With the pace of development rising and home prices ticking upwards, it seems we may finally be reaching the light at the end of the tunnel for real estate markets. However, a failure to acknowledge future problems will only lead to more of the same. In an article for the National Real Estate Investor, David J. Lynn, Ph.D. discusses the following two issues facing commercial real estate in depth.

The Modern Office Space

Technological advancements have clearly redefined the structure of the typical office. As employees have gained the ability to connect to their clients, co-workers, and supervisors through various electronic mediums, the need for cubicles and offices has dwindled. Lynn cites CoreNet Global, stating that dedicated space per office has reduced to 176 sq. ft. in 2012 from 225 sq. ft. in 2010.

Beyond this, technological advancements have raised questions about whether employees even need to commute to their office. There has been a rise of independent contractors working from home and participating in meetings and conferences through virtual means.

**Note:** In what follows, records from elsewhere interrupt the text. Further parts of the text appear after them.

import Literature.Analysis.Fourier.BoasKacNonnegLattice
import HarnessLib

/-!
# Boas–Kac (Kreĭn) factorisation of a positive definite function of compact support, II: the factor

**Theorem** (`exists_smooth_autocorr_eq_of_fourier_nonneg`; Boas–Kac 1945, Thm 1, for smooth data;
Kreĭn 1940; Akhiezer's factorisation of nonnegative entire functions of exponential type restricted to
this case).  Let `k : ℝ → ℂ` be `C^∞` with `tsupport k ⊆ [-2a, 2a]` (`a > 0`) and suppose that its
Fourier transform is pointwise a nonnegative real, `Re 𝓕 k ξ ≥ 0`, `Im 𝓕 k ξ = 0` for every real `ξ`
(i.e. `k` is positive definite).  Then `k = f ⋆ f̃` — Mathlib's
`MeasureTheory.convolution f (fun u => conj (f (-u))) (ContinuousLinearMap.mul ℂ ℂ)` — for ONE `C^∞`
function `f` with `tsupport f ⊆ [-a, a]`.  This is the converse of "autocorrelations are positive
definite" for compactly supported smooth functions, with the sharp support `[-a, a]`; it is what makes
the cone of test functions with nonnegative transform on a window coincide with the cone generated by the
hermitian squares `g ⋆ g̃` of half the window (used by the Kreĭn–Bochner representation of the Weil
functional, `Literature/NumberTheory/LFunctions/WeilBochnerRepresentation*.lean`).

Proof.  `BoasKacNonnegLattice.lean` supplies, for every `n`, a polynomial `q_n` (Fejér–Riesz factor of the
renormalised sample polynomial at mesh `h_n = 4a/(2n+2)`, nonnegative on the circle by Poisson
summation) whose lattice step function `f_n` has `‖f_n‖₂² = Re k(0)`, vanishes off `[0, 2a + h_n)` and
satisfies `‖𝓕 f_n(ξ)‖² → Re 𝓕 k(ξ)`.  Here: a weak cluster point `f°` of `(f_n)` in `L²` (Banach–Alaoglu,
exactly as in the tree's `BoasKac.exists_memLp_norm_sq_fourier_eq_sum`, whose proof is repeated for an
abstract sequence of approximants in `exists_memLp_norm_sq_fourier_eq_of_approx`) vanishes off `[0, 2a]`
and has `‖𝓕 f°‖² = Re 𝓕 k`; since `𝓕 k` is a Schwartz function, `|ξ|ⁿ ‖𝓕 f°(ξ)‖ = |ξ|ⁿ √(Re 𝓕 k ξ)` is
integrable for all `n` (AM–GM, `integrable_pow_mul_norm_fourier`), so `f°` has a smooth representative
`f₁` (`BoasKac.exists_contDiff_ae_eq_of_fourier_moments`) supported in `[0, 2a]`; `𝓕 (f₁ ⋆ f̃₁) = ‖𝓕 f₁‖²
= 𝓕 k`, Fourier uniqueness and continuity give `f₁ ⋆ f̃₁ = k`, and `f = f₁(· + a)`.

## References

* R. P. Boas, M. Kac, *Inequalities for Fourier transforms of positive functions*, Duke Math. J. 12
  (1945), 189–206, Thm 1. [cite: BoasKac1945, Thm 1]
* M. G. Kreĭn, *Sur le problème du prolongement des fonctions hermitiennes positives et continues*,
  C. R. (Doklady) Acad. Sci. URSS 26 (1940), 17–22. [cite: Krein1940]
-/

noncomputable section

Businesses that do encourage their employees to work from the office have also changed their way of thinking. The traditional cubicle setting has been exchanged in favor of more open space, giving employees the flexibility to move around and collaborate with each other.

Investments must be adjusted accordingly from the traditional office space to the more progressive, technology-friendly settings in order to move with the times. As of now, however, there is a fear that office space could be facing a grim future.

The ‘Echo Boomers’

From 1982 to 1995, the baby boom generation spawned a new large group of young people now known as the “echo boom” generation. This group of young adults is ready to move out and create a huge impact on the national economy through demand for housing.

The problem seems to lie in the fact that the echo boomers are leaving their homes for more urban areas. This is due to a variety of reasons including the vast nightlife, amenities, and restaurants offered by cities. However, this phenomenon is mostly due to the increased employment opportunities that cities provide in comparison to suburban areas. Echo-boomers are even willing to trade size of residence for proximity to these locations.

The echo boomers are not necessarily dependent on motor vehicles. They enjoy walking, riding bicycles, and even mass transit. Echo boomers are also not looking to buy homes, but choose to rent instead. These characteristics all make the city more appealing than the suburbs for the echo boom generation.

As there is increased demand in these urban areas, the suburbs will begin to see bumps in the road. Demand for housing and/or retail space will very likely decline and tax revenues will shrink. Lynn suggests that suburbs take action to modernize by investing in mass transit, parks, and other ways to create more urban surroundings in hope of attracting future generations.